I don’t want to subtitle every word. – Where poetry mutates into cinema

The other day I found myself staring at yet another YouTube Short filled with giant animated captions.

Every word bounced.

Every sentence flashed.

Every thought was highlighted, underlined, colorized, and practically escorted to my eyeballs by a security detail.

And apparently this is considered good.

I should probably love it.

I don’t.

Maybe I’m getting old.

Or maybe I’m still trying to make little movies instead of little attention traps.

2/8

The moment I realized what was bothering me

I spend a lot of time creating AI videos.

Images. Narration. Music. Motion.

Sometimes it feels less like editing and more like conducting an orchestra where half the musicians are robots and the other half are hallucinating.

When I first started making vertical videos, everyone told me the same thing:

“Add content subtitles.”

Not subtitles.

Content subtitles.

Apparently there’s a difference.

Traditional subtitles help people understand what is being said.
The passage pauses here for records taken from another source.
import Literature.MathematicalPhysics.QuantumFieldTheory.BalabanImbrieJaffe1984to88.BIJ88Eq5514Torus

/-!
# `BalabanImbrieJaffe1984to88.BIJ88Eq5514ZTorus` — T. Bałaban, J. Imbrie, A. Jaffe, *Effective action and cluster properties of the abelian
Higgs model*, Commun. Math. Phys. **114** (1988) 257–315 [BalabanImbrieJaffe1988], Sect. 5.5 p. 285 [PDF 29], the sentence after (5.5.14):
*"The same formula holds in Λ̄₅^{(k)*} for the gauge field in the normalization factors, except that we have w₅ instead of w₁"* — ON THE TORUS
CARRIER OF RECORD (kind «model instance»): the background gauge field (5.4.10) of the normalization factors after the second translation
(5.5.2), deep inside `Λ₃^{(k)}`, is `(Q^{s*}_{k+1}v) exp ie_kη[H_{k,loc}A^{(k)} − L^{−2}𝒟^η_{k+1,loc}∂*Q^{e*}_{k+1}f + w₅A′]`; together with (5.5.11)
in the bookkeeping (2.12) (`𝒟_{k,loc} = Σ_{j<k} H_{j,loc}C^{(j)}_{loc}H*_{j,loc}`) as a torus operator identity.

statement-level skeleton of published theorems with citation tags; proofs where landed; nothing here is a claim about the Yang–Mills mass gap

PDF held: `paper:balaban1988-cmp114-bij-abelian-higgs-effective-action` (journal page = PDF page + 256); p. 285 [PDF 29] rendered and read as
an image this session (seat folder `renders/original-p029-x2.png`), p. 283 [PDF 27] ((5.4.9)–(5.4.10), (5.5.2)) =
`HOME/lit-balaban-r16/renders/cmp114/original-p027-x2.png`, p. 261 [PDF 5] ((2.12)) = `original-p005-x2.png`.

CITATION HEADER (lean-in-tree rule).  Part of the lit-balaban TYPED SKELETON (HOME `run/shared/lean/pub/lit-balaban/`), PHASE-2 proof
seat p31 gen 8 (unit `lit-balaban-p31-g8`; third file of the gen after `BIJ88Eq5514Torus` p299521 and `BIJ88Eq534Locality`; TAKING line
HOME/STATUS.md 2026-08-21T18:59:30Z).  WHAT IS REPRODUCED: row `C2.Eq5.5.13-5.5.14` of `HOME/lit-balaban-r16/ROWS-C2-part2.md` (owner r16),
the quoted `w₅` sentence; row `C2.Eq5.5.1-5.5.12`, member (5.5.11) in the (2.12) bookkeeping at the torus level (r16's ring identity
`BIJ88Sect5StatementsPart3.eq5511`); row `C2.Eq5.4.8-5.4.10`, (5.4.10) restricted to a bond of `Λ̄₂^{(k)*}` free of the off-`Λ̄₂*` range law.

THE PRINTED TEXT (verbatim).  p. 283: *"We can gauge away the term ∂C_kΛ₃^{(k)*}A′, leaving us with the following background gauge field for the
normalization factors: (Λ̄₂^{(k)*c}u_k)(Λ̄₂^{(k)*}Q^{s*}_{k+1}v) exp ie_kη[Λ̄₂^{(k)*}(Q^{s*}_k − 𝒟_{k,loc}∂Q^{e*}_k∂)Λ₃^{(k)*c}A′ − L^{−2}Λ̄₂^{(k)*}𝒟_{k,loc}
∂*Q^{e*}_{k+1}f + H_{k,loc}Λ₃^{(k)*}A′ + w₅A′]. (5.4.10)"*; p. 285: *"u′_k = (Q^{s*}_{k+1}v) exp ie_kη[H_{k,loc}A^{(k)} − L^{−2}𝒟^η_{k+1,loc}∂*Q^{e*}_{k+1}f +
w₁A′]. (5.5.14) The same formula holds in Λ̄₅^{(k)*} for the gauge field in the normalization factors, except that we have w₅ instead of w₁."*;
p. 261: *"𝒟_{k,loc} = Σ_{j=0}^{k−1} H^{L^jη}_{j,loc}C^{(j),L^jη}_{loc}H^{*L^j}_{j,loc} ≡ Σ_{j=0}^{k−1} G^{(j),η}_{loc}. (2.12)"*; p. 285: *"𝒟_{k,loc} +
H_{k,loc}C^{(k)}_{loc}H*_{k,loc} = 𝒟^η_{k+1,loc}, (5.5.11)"*.

WHAT THESE ARE, and what is data (as in `BIJ88Eq5514Torus`; nothing new).  (5.4.10) INSIDE `Λ̄₂^{(k)*}`: at a bond `b ∈ Λ̄₁^{(k)*}` the
background field (5.3.3) is `(Q^{s*}_{k+1}v) exp ie_kη[Q^{s*}_kA′ − g]` (gen 6's `eq533_inside`), `g(b) = T_loc(∂A′ + L^{−2}Q^{e*}f)(b)` (`hT`, the
(5.3.4) locality — PROVED for the actual exponent by `BIJ88Eq534Locality.locality534`), the splitting (5.4.9) at `Λ₃^{(k)*} = S` is linear
algebra from (5.4.1) (`h541`) — no range law is needed AT a bond of `Λ̄₂*` (gen 7's `eq549_torus`/`eq5410_torus` carry `hrange` only to
describe the field OFF `Λ̄₂*`) — and the gauge transformation `bgGaugeU e_k η (C_k(Λ₃*A′))` removes `∂C_kΛ₃*A′` exactly: `eq5410_inside`.
THE `w₅` SENTENCE then needs at the bond `b` (*"in Λ̄₅^{(k)*}"*, three collars inside `Λ₂`): the first bracket term `(Q^{s*}_k −
T_loc∂)(Λ₃^{*c}A′)` vanishes at `b` (hypothesis `hfar3`, DERIVED from range relations in `far3_of_range`: the k-block bond of `b` lies in `Λ₃*`
and every plaquette within the range of `T_loc` at `b` has its bonds in `Λ₃*`), `H_{k,loc}(Λ₃*A′)(b) = H_{k,loc}A′(b)` (hypothesis `hS3`, from
the range of `H_{k,loc}` by `BIJ88Eq5514Torus.cutoff4_invisible_printed` read with `Λ₃*` for `Λ₄*`), and then exactly the three facts of
(5.5.14): the change of variables `A′ = A^{(k)} − L^{−2}V`, `hΛ₄`, `h5511`.  (5.5.11) FROM (2.12): for operator families `H_{j,loc} : unit(j)-bond
→ η-bond`, `C^{(j)}_{loc}`, `H*_{j,loc}` on the tori (base level `i`, `j`-th unit lattice = level `i + j`), the localized propagator of (2.12)
is the endomorphism `Σ_{j<k} H_{j,loc}C^{(j)}_{loc}H*_{j,loc}` of the η-bond functions, and (5.5.11) is `Finset.sum_range_succ` —
`h5511_of_sum212` supplies the hypothesis `h5511` of `BIJ88Eq5514Torus.eq5514_torus`/`eq566_torus` and of `eq5514Z_torus` for these data.

WHAT IS PROVED (theorems only; 0 `sorry`, standard axioms, no `def`, no `Prop`-valued fact introduced).
* §1 **`h5511_of_sum212`** ((5.5.11) for `𝒟_{k,loc} := Σ_{j<k} H_{j,loc}C^{(j)}_{loc}H*_{j,loc}` of (2.12), dependent operator families on the tori).
* §2 `bracket549_at` ((5.4.9) at one bond, from `h541` alone), **`eq5410_inside`** ((5.4.10) at a bond of `Λ̄₁^{(k)*} ⊇ Λ̄₂^{(k)*}`).
* §3 **`eq5514Z_torus`** (the `w₅` sentence: bracket `H_{k,loc}A^{(k)} − L^{−2}𝒟^η_{k+1,loc}X_f + w₅A′`, `w₅A′ = (T_k − 𝒟_{k,loc}S)∂(Λ₃*A′) + (H_k −
  H_{k,loc})(Λ₃*A′)` as in gen 7, `A′ = A^{(k)} − L^{−2}V`), `far3_of_range` (the hypothesis `hfar3` from range relations).
HONEST SCOPE.  Not here: bounds on `w₅` (p08's `BIJ88W5Bound549`), the radii of `Λ₂ ⊃ Λ₃ ⊃ Λ₄ ⊃ Λ₅` (membership ∕ range hypotheses), the
rescalings `L^jη` of (2.12) (absorbed in the data `H_{j,loc}`, as in r16's `curlyDloc`), the later removal of `w₅A′` (§5.7).  Import: this
seat's `BIJ88Eq5514Torus` (p299521).  Unit `lit-balaban-p31` (literature-prover-lit-balaban-p31-g8-0), 2026-08-21.
-/

namespace Literature.MathematicalPhysics.QuantumFieldTheory.BalabanImbrieJaffe1984to88.BIJ88Eq5514ZTorus

open Literature.MathematicalPhysics.QuantumFieldTheory.Balaban1983to89
open BIJ88Sect3Statements (U1 toC starB mem_starB starP)
open BIJ88Sect4Statements (backgroundU bgGaugeU)
open BIJ88Sect5StatementsPart3 (bgExp)
open BIJ85BlockAveragesTorus (expU1 surfMul)
open BIJ85Eq453GaugeField (qsstarGIter)
open BIJ85Eq224Proof (torusBlockBondsIter)
open BIJ88Eq536Linearization (cutoff)
open BIJ88Eq533Torus (blockUnion eq533_inside)
open BIJ88Eq542Torus (Qsstar_indicator Qsstar_indicator_compl_add)
open BIJ88Eq5410Torus (curl_indicator_compl_add)
open BIJ88Eq5514Torus (h5511_apply)
open B7SectAStatements (blockOfIter)
open LatticeFieldCalculus (grad curl)
open scoped BigOperators Real
open Complex Finset

noncomputable section

variable {P : Params} {i : ℕ}

/-! ## §1 (5.5.11) in the bookkeeping (2.12), as a torus operator identity -/

/-- **(5.5.11) from (2.12) ON THE TORUS.**  p. 261 [PDF 5]: *"𝒟_{k,loc} = Σ_{j=0}^{k−1} H^{L^jη}_{j,loc}C^{(j),L^jη}_{loc}H^{*L^jη}_{j,loc} (2.12)"*;
p. 285 [PDF 29]: *"𝒟_{k,loc} + H_{k,loc}C^{(k)}_{loc}H*_{k,loc} = 𝒟^η_{k+1,loc}, (5.5.11)"*.  For operator FAMILIES on the tori with base level `i`
(η-lattice) and `j`-th unit lattice = level `i + j` — `H_{j,loc}` : unit-bond functions → η-bond functions, `C^{(j)}_{loc}` on unit-bond
functions, `H*_{j,loc}` : η-bond functions → unit-bond functions (the rescalings `L^jη` absorbed in the data) — the (2.12) sums are
endomorphisms of the η-bond functions and (5.5.11) is the recursion `Σ_{j<k+1} = Σ_{j<k} + (j = k)` (r16's `eq5511` in the ring
`curlyDloc`): the hypothesis `h5511` of `BIJ88Eq5514Torus.eq5514_torus` for these data. [cite: BalabanImbrieJaffe1988, (5.5.11) p.285] -/
theorem h5511_of_sum212 (Hl : (j : ℕ) → ((PBond P (i + j) → ℝ) →ₗ[ℝ] (PBond P i → ℝ)))
    (Cl : (j : ℕ) → ((PBond P (i + j) → ℝ) →ₗ[ℝ] (PBond P (i + j) → ℝ)))
    (Hsl : (j : ℕ) → ((PBond P i → ℝ) →ₗ[ℝ] (PBond P (i + j) → ℝ))) (k : ℕ) :
    (∑ j ∈ Finset.range k, Hl j ∘ₗ Cl j ∘ₗ Hsl j) + Hl k ∘ₗ Cl k ∘ₗ Hsl k =
      ∑ j ∈ Finset.range (k + 1), Hl j ∘ₗ Cl j ∘ₗ Hsl j := by
  rw [Finset.sum_range_succ]

/-! ## §2 (5.4.9) at one bond and (5.4.10) inside `Λ̄₂^{(k)*}` -/

/-- kernel: **(5.4.9) AT ONE BOND, from (5.4.1) alone**: `(Q^{s*}_k − T_loc∂)A′ = (Q^{s*}_k − T_loc∂)(Λ₃^{*c}A′) + H_{k,loc}(Λ₃*A′) + ∂^ηC_k(Λ₃*A′) +
w₅A′` at `b`, `w₅A′ = (T_k − T_loc)∂(Λ₃*A′) + (H_k − H_{k,loc})(Λ₃*A′)` (the range law of gen 7's `eq549_torus` is needed only OFF `Λ̄₂*`).
[cite: BalabanImbrieJaffe1988, (5.4.9) p.283] -/
theorem bracket549_at {k : ℕ} (hk : i + k ≤ P.m + P.K) {η : ℝ} (Tk Tloc : (Balaban1983to89.Plaq P (i + k) → ℝ) →ₗ[ℝ] (PBond P i → ℝ))
    (Hk Hloc : (PBond P (i + k) → ℝ) →ₗ[ℝ] (PBond P i → ℝ)) (Ck : (PBond P (i + k) → ℝ) →ₗ[ℝ] (Balaban1983to89.Site P i → ℝ))
    (h541 : ∀ (B : PBond P (i + k) → ℝ) (b : PBond P i),
      (torusBlockBondsIter P i k).Qsstar B b - Tk (curl 1 B) b = Hk B b + grad η⁻¹ (Ck B) b)
    (S : Finset (PBond P (i + k))) (A' : PBond P (i + k) → ℝ) (b : PBond P i) :
    (torusBlockBondsIter P i k).Qsstar A' b - Tloc (curl 1 A') b =
      ((torusBlockBondsIter P i k).Qsstar ((↑Sᶜ : Set (PBond P (i + k))).indicator A') b -
          Tloc (curl 1 ((↑Sᶜ : Set (PBond P (i + k))).indicator A')) b) +
        Hloc ((↑S : Set (PBond P (i + k))).indicator A') b + grad η⁻¹ (Ck ((↑S : Set (PBond P (i + k))).indicator A')) b +
        ((Tk (curl 1 ((↑S : Set (PBond P (i + k))).indicator A')) b - Tloc (curl 1 ((↑S : Set (PBond P (i + k))).indicator A')) b) +
          (Hk ((↑S : Set (PBond P (i + k))).indicator A') b - Hloc ((↑S : Set (PBond P (i + k))).indicator A') b)) := by
  have h3 := h541 ((↑S : Set (PBond P (i + k))).indicator A') b
  have hQ := Qsstar_indicator_compl_add hk S A' b
  have hC : Tloc (curl 1 ((↑Sᶜ : Set (PBond P (i + k))).indicator A')) b + Tloc (curl 1 ((↑S : Set (PBond P (i + k))).indicator A')) b =
      Tloc (curl 1 A') b := by
    have hsum : curl 1 ((↑Sᶜ : Set (PBond P (i + k))).indicator A') + curl 1 ((↑S : Set (PBond P (i + k))).indicator A') =
        curl 1 A' := funext (curl_indicator_compl_add 1 S A')
    rw [← Pi.add_apply, ← map_add, hsum]
  linarith

/-- **(5.4.10) INSIDE `Λ̄₂^{(k)*}`.**  p. 283 [PDF 27]: *"We can gauge away the term ∂C_kΛ₃^{(k)*}A′, leaving us with the following background gauge
field for the normalization factors: (Λ̄₂^{(k)*c}u_k)(Λ̄₂^{(k)*}Q^{s*}_{k+1}v) exp ie_kη[Λ̄₂^{(k)*}(Q^{s*}_k − 𝒟_{k,loc}∂Q^{e*}_k∂)Λ₃^{(k)*c}A′ − L^{−2}
Λ̄₂^{(k)*}𝒟_{k,loc}∂*Q^{e*}_{k+1}f + H_{k,loc}Λ₃^{(k)*}A′ + w₅A′]. (5.4.10)"*  HERE at ONE η-bond `b ∈ Λ̄₁^{(k)*}` (⊇ `Λ̄₂^{(k)*}`): the (4.16)
transformation `bgGaugeU` with gauge function `C_k(Λ₃*A′)` of the translated background field (gen 6's `eq533_inside`, data `u′ = e^{ie_kA′}` on
`Λ₁*`, `v`, `g`, `ηL^k = 1`; `hT` = the (5.3.4) locality at `b`) equals `(Q^{s*}_{k+1}v)(b) · exp ie_kη[(Q^{s*}_k − T_loc∂)(Λ₃^{*c}A′) −
L^{−2}T_loc(Q^{e*}f) + H_{k,loc}(Λ₃*A′) + w₅A′](b)` — from `h541` alone (standing range). [cite: BalabanImbrieJaffe1988, (5.4.10) p.283] -/
theorem eq5410_inside {k : ℕ} (hk : i + k + 1 ≤ P.m + P.K) {ek η : ℝ} (hη : η * (P.L : ℝ) ^ k = 1)
    (X : Finset (Balaban1983to89.Site P (i + k + 1))) {u' : GaugeField P (i + k) U1} {A' : PBond P (i + k) → ℝ}
    (hu : ∀ c ∈ starB (blockUnion 1 X), u' c = expU1 (ek * A' c)) (v : GaugeField P (i + k + 1) U1) (g : PBond P i → ℝ)
    {Plc : Type*} (L : ℝ) (Tk Tloc : (Balaban1983to89.Plaq P (i + k) → ℝ) →ₗ[ℝ] (PBond P i → ℝ))
    (Hk Hloc : (PBond P (i + k) → ℝ) →ₗ[ℝ] (PBond P i → ℝ)) (Ck : (PBond P (i + k) → ℝ) →ₗ[ℝ] (Balaban1983to89.Site P i → ℝ))
    (h541 : ∀ (B : PBond P (i + k) → ℝ) (b : PBond P i),
      (torusBlockBondsIter P i k).Qsstar B b - Tk (curl 1 B) b = Hk B b + grad η⁻¹ (Ck B) b)
    (Qes : (Plc → ℝ) →ₗ[ℝ] (Balaban1983to89.Plaq P (i + k) → ℝ)) (f : Plc → ℝ) (S : Finset (PBond P (i + k)))
    {b : PBond P i} (hb₁ : b ∈ starB (blockUnion (k + 1) X)) (hT : g b = Tloc (curl 1 A' + L⁻¹ ^ 2 • Qes f) b) :
    bgGaugeU ek η (Ck ((↑S : Set (PBond P (i + k))).indicator A'))
        (backgroundU ek η (fun b => toC (qsstarGIter k (surfMul u' (cutoff (starB X) v)) b)) g) b =
      bgExp ek η (fun b => toC (qsstarGIter (k + 1) v b))
        (fun b => ((torusBlockBondsIter P i k).Qsstar ((↑Sᶜ : Set (PBond P (i + k))).indicator A') b -
            Tloc (curl 1 ((↑Sᶜ : Set (PBond P (i + k))).indicator A')) b) - L⁻¹ ^ 2 * Tloc (Qes f) b +
          Hloc ((↑S : Set (PBond P (i + k))).indicator A') b +
          ((Tk (curl 1 ((↑S : Set (PBond P (i + k))).indicator A')) b - Tloc (curl 1 ((↑S : Set (PBond P (i + k))).indicator A')) b) +
            (Hk ((↑S : Set (PBond P (i + k))).indicator A') b - Hloc ((↑S : Set (PBond P (i + k))).indicator A') b))) b := by
  have h533 := eq533_inside hk hη X hu v g hb₁
  have h549 := bracket549_at (i := i) (k := k) (by omega) Tk Tloc Hk Hloc Ck h541 S A' b
  have hg : g b = Tloc (curl 1 A') b + L⁻¹ ^ 2 * Tloc (Qes f) b := by
    rw [hT, map_add, map_smul, Pi.add_apply, Pi.smul_apply, smul_eq_mul]
  -- the real identity of the exponents: (5.3.4) bracket minus the gauge term = the (5.4.10) bracket
  have key : ek * η * ((torusBlockBondsIter P i k).Qsstar A' b - g b) +
      -(ek * η * grad η⁻¹ (Ck ((↑S : Set (PBond P (i + k))).indicator A')) b) =
      ek * η * (((torusBlockBondsIter P i k).Qsstar ((↑Sᶜ : Set (PBond P (i + k))).indicator A') b -
            Tloc (curl 1 ((↑Sᶜ : Set (PBond P (i + k))).indicator A')) b) - L⁻¹ ^ 2 * Tloc (Qes f) b +
          Hloc ((↑S : Set (PBond P (i + k))).indicator A') b +
          ((Tk (curl 1 ((↑S : Set (PBond P (i + k))).indicator A')) b - Tloc (curl 1 ((↑S : Set (PBond P (i + k))).indicator A')) b) +
            (Hk ((↑S : Set (PBond P (i + k))).indicator A') b - Hloc ((↑S : Set (PBond P (i + k))).indicator A') b))) := by
    rw [hg]
    linear_combination (ek * η) * h549
  have keyC := congrArg (fun r : ℝ => (r : ℂ)) key
  simp only [bgGaugeU]
  rw [h533]
  simp only [bgExp]
  rw [mul_assoc, ← Complex.exp_add]
  congr 1
  congr 1
  push_cast at keyC ⊢
  linear_combination I * keyC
Content subtitles are designed to make sure people don’t scroll away before you’ve said it.

That’s not a criticism.

It’s simply a different goal.

The problem was that every time I added them, something felt wrong.
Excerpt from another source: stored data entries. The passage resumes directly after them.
import Literature.NumberTheory.Automorphic.AsaiSign
import Mathlib.Analysis.SpecialFunctions.Complex.LogBounds
import HarnessLib

/-!
# Raw poles of partial Asai Euler products: from unconditional to absolute convergence

Topic `NumberTheory/Automorphic`; namespace `Literature.NumberTheory.Automorphic`. Proof file
(theorems only: no definition, no named fact, no instance), sibling of `AsaiSign`
(provefact unit `Mok2014_archimedean_parity_of_asaiSign`, 2026-08-16).

## Content

* `HasProd.summable_norm_sub_one` (**folklore, the converse of Mathlib's
  `multipliable_one_add_of_summable` in `ℂ`**): an unconditionally convergent product in `ℂ` with a
  *non-zero* value is absolutely convergent, `∑ ‖f i - 1‖ < ∞` (the Cauchy net of finite partial
  products puts every finite sub-product away from a finite set within `ε` of `1`; principal
  logarithms then have uniformly bounded finite sub-sums, hence are absolutely summable).
* Consequences for the raw-limit currency `AutomorphicRepData.HasAsaiPole` of `AsaiSign.lean`: a
  raw pole `(s - 1) · L^S(s, A, As^η) → r ≠ 0` (`s → 1`, `Re s > 1`) of the unconditional `tprod`
  `partialAsaiL S c A η` forces, for all `s` near `1` with `Re s > 1`, the partial Euler product to
  be multipliable with a value `≠ 0, 1`, every local factor `P_v(s) = (asaiLocalPolynomial …)(q_v^{-s})`
  to be non-zero, and `∑_v ‖P_v(s) - 1‖ < ∞`
  (`eventually_summable_norm_sub_one_of_tendsto_partialAsaiL`).
* **The raw-to-continued bridge** `false_of_tendsto_partialAsaiL_of_holomorphic_continuation`
  (appended 2026-08-16, same unit): a raw pole of `partialAsaiL S c A η` at `s = 1` is incompatible
  with ANY holomorphic continuation of it from a right half-plane to `{1/2 < Re s}` — for an
  arbitrary Satake family, with no convergence hypothesis on `1 < Re s ≤ C`. Ingredients, all
  proved here: Baire's theorem (`exists_ball_forall_sum_le_of_summable`), Cauchy's formula as a
  mean-value estimate (`norm_le_mean_circle_of_differentiable`), averaging along a fast phase
  (`mul_mean_le_integral_comp_of_periodic`), the passage from a locally uniform bound on a ball to a
  summable bound on a half-plane (`exists_summable_norm_sub_one_le_of_forall_sum_le`), a generic
  Weierstrass `M`-test (`differentiableOn_tprod_inv_of_norm_sub_one_le`) and the identity theorem.
  Corollary `AutomorphicRepData.HasAsaiPole.false_of_continuation`: the accepted
  `HasAsaiPole.false_of_holomorphic_continuation` (`MokStandardBaseChangeDescentContinuation.lean`)
  without its holomorphy hypothesis `hhol`. Hence a raw Asai pole in HYPOTHESIS position (as in
  `Mok2014_standardBaseChange_descent` and `Mok2014_archimedean_parity_of_asaiSign`) is weaker than
  the printed pole of the continued Asai `L`-function, given Mok's dichotomy in continuation form.
* The positive form (appended): `exists_summable_norm_sub_one_le_of_tendsto_partialAsaiL`,
  `summable_norm_sub_one_of_tendsto_partialAsaiL`, `AutomorphicRepData.HasAsaiPole.summable_norm_sub_one`
  — a raw pole at `1` forces normal convergence of `∑_v (P_v(s) - 1)` on every closed half-plane
  `{σ₁ ≤ Re s}`, `σ₁ > 1`, hence absolute convergence at every point of `{1 < Re s}`; and the
  reduction `Mok2014_archimedean_parity_of_asaiSign_of_continuation` of the archimedean parity fact
  to its printed-currency form plus the corrected dichotomy.

## References

* K. Knopp, *Theory and Application of Infinite Series* (1951), Ch. VII §29 (absolute convergence
  of products versus series). [folklore]
* C. P. Mok, *Endoscopic classification of representations of quasi-split unitary groups*,
  Mem. Amer. Math. Soc. 235 (2015), no. 1108, §2.5. [Mok2014]
-/

noncomputable section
The videos became louder even when there was no sound.

3/8

The experiment

So I started paying attention.

I watched dozens of YouTube Shorts and Instagram Reels.

I noticed a pattern.

Most creators were putting the entire script on screen.

Not selected ideas.

Not themes.

Not emotional anchors.

Everything.

If the narrator said:

“I walked into the room and immediately knew something was wrong.”

Then the screen displayed:

I WALKED INTO THE ROOM

AND IMMEDIATELY KNEW

SOMETHING WAS WRONG

The words were accurate.

The timing was perfect.

And yet somehow the experience felt smaller.

Lab note:

When viewers read every word, they stop discovering the story. They begin consuming information instead.

4/8

What I think is happening

Movies don’t normally work this way.

Books don’t work this way.

Poetry definitely doesn’t work this way.

In traditional storytelling, different parts of the experience carry different responsibilities.

The images do one job.

The music does another.

The voice does another.

The audience participates by connecting the pieces.
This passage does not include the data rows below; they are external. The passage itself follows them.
import Summits.BirchSwinnertonDyer.Rank1Residual.GaloisImage.InertiaInvariantHenselLift
import Summits.BirchSwinnertonDyer.Rank1Residual.GaloisImage.CuspidalReductionLang
import HarnessLib

/-!
# Lang + Hensel at an ADDITIVE place: `m ≡ φ b − b (mod V₁)` with `b` fixed by inertia, for a
# `K_v`-point `m` of the minimal model with NONSINGULAR (cuspidal) reduction
# (cell `b2b-bsdres`, team n1011, seat p10 GEN 8; THEOREM A programme, FILE 7b; plan
# `HOME/b2b-bsdres-n1011-p10/g8/THEOREM-A-PLAN.md`)

HONEST FRAMING (cell `b2b-bsdres`, run/shared/lean/b2b/bsd-rank1-residual/, verbatim in every
file): the goal of the cell is to DELETE the COMBINATION-SHAPED residual classes of the
Birch–Swinnerton-Dyer formula for ALL analytic-rank `≤ 1` elliptic curves over `ℚ` — "full BSD
formula for every rank `≤ 1` curve in class `C`" assembled STRICTLY from published theorems — so
that the rank-`≤ 1` remainder becomes exactly the CONSTRUCTION-SHAPED classes, which are TYPED
(missing-input `Prop`s), NOT attempted. This is not "finishing BSD". Team n1011 (N10 / N11):
research route on the CONSTRUCTION-SHAPED class X4 (§I N11 LOWER half); no claim beyond the stated
classes; nothing is booked; marks UNCHANGED. Theorems only: no definition, no named fact, no
`sorry`. TOOL theorems; they close nothing by themselves.

## What

The additive-reduction companion of the tree's
`WeierstrassCurve.exists_lift_sub_mem_kernel` (`GoodReductionLangLift`, good reduction: Lang's
theorem on the elliptic curve `Ẽ_v` + Hensel). Setting: `K` a number field, `v` a finite place,
`K̄_v` with its spectral valuation `w`, `M = M`, `V = (M ⊗ K_v) ⊗ K̄_v`,
`𝔐 ∈ v.localPrimesAbove`, `φ ∈ Γ_{K_v}` an arithmetic Frobenius (`|φ z − z^{q_v}| < 1` on
`𝒪_w`). HYPOTHESES replacing good reduction: the reduction `M mod 𝔪_v` of the given integral model `M` (elliptic over `K_v`; e.g. a minimal model, but minimality is not used) is the CUSPIDAL
singular model `singularModel x₀ y₀ α α` with `x₀, y₀, α ∈ k_v` (additive reduction, cusp and
tangent slope rational — automatic in residue characteristic `≠ 2`), and the point `m` is the image
of an INTEGRAL `K_v`-point `(a, b)` of `M` whose reduction `(ā, b̄)` is NONSINGULAR (`m ∈ E₀`).
CONCLUSION (`exists_lift_sub_mem_kernel_of_cusp`): there is `b ∈ V(K̄_v)` fixed by the inertia
group `I_𝔐` with `m − (φ b − b) ∈ V₁(K̄_v)` (`FormalGroupChart.kernel`). Proof = the tree's proof
with (i) the reduction HOMOMORPHISM ON `E₀` at singular reduction
(`ReductionHomomorphism`: `reducePoint_add/neg`, `HasNonsingularReduction.add/neg`,
`reducePoint_eq_zero_iff`, *AEC* VII.2.1) in place of `goodReductionHom`, and (ii) Lang's theorem
for the cusp (`exists_map_frob_sub_eq_of_cusp`, FILE 7a) in place of the isogeny `1 − Frob`; the
inertia-invariant Hensel lift of a nonsingular point of the reduction (Teichmüller in one
coordinate, Hensel at a non-vanishing partial in the other) is verbatim the tree's.

References: [MilneADT2006] Ch. I, proof of Prop. 3.8 (Lang + Hensel, there at good reduction);
[SilvermanAEC2009] VII.2.1, III.2.5; Lang–Tate, Amer. J. Math. 80 (1958).
-/

noncomputable section

open scoped Classical NNReal
open NumberField IsDedekindDomain Field Polynomial

universe u

namespace Summit.BirchSwinnertonDyer.Rank1Residual.GaloisImage.TwistedWitness

open WeierstrassCurve Literature.NumberTheory.EllipticCurves Literature.NumberTheory.GaloisRepresentations
  Literature.NumberTheory.GaloisRepresentations.IsNonarchimedeanLocalField
  IsDedekindDomain.HeightOneSpectrum

variable {K : Type u} [Field K] [NumberField K] {v : HeightOneSpectrum (𝓞 K)}
  {w : Valuation (AlgebraicClosure (v.adicCompletion K)) ℝ≥0}
  (hw : ∀ x, (w x : ℝ) = spectralNorm (v.adicCompletion K) (AlgebraicClosure (v.adicCompletion K)) x)
  {M : WeierstrassCurve (v.adicCompletionIntegers K)}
Content subtitles change the equation.

Suddenly the words become the dominant layer.

The viewer doesn’t listen.

The viewer reads.

The imagery becomes support material.

The soundtrack becomes support material.

Everything starts orbiting the text.

For educational content, that may be exactly the right choice.

For emotional storytelling, I’m not so sure.

5/8

The compromise I accidentally discovered.

Instead of transcribing everything, I started selecting moments.

Only the phrases that mattered.

Only the ideas I wanted people to carry home.

For example:

Narration:

“I spent years searching for people who understood me. Most of the time I found noise instead.”

On-screen text:

SEARCHING FOR UNDERSTANDING

Later:

MOSTLY I FOUND NOISE

The difference was immediate.

The narration remained narration.

The visuals remained visuals.

The text became part of the composition rather than a running transcript.

Lab note:

A good text card behaves more like a musical refrain than a subtitle.

6/8

My current workflow

Today I think about on-screen text differently.

I ask one question:

What are the three to seven ideas that define this piece?

Those become the text.

Everything else belongs to the voice.

Sometimes the text appears as:

• A chapter title
• A thematic statement
• A lyric
• A memorable quote
• A poetic fragment

Rarely does it appear as a complete transcript.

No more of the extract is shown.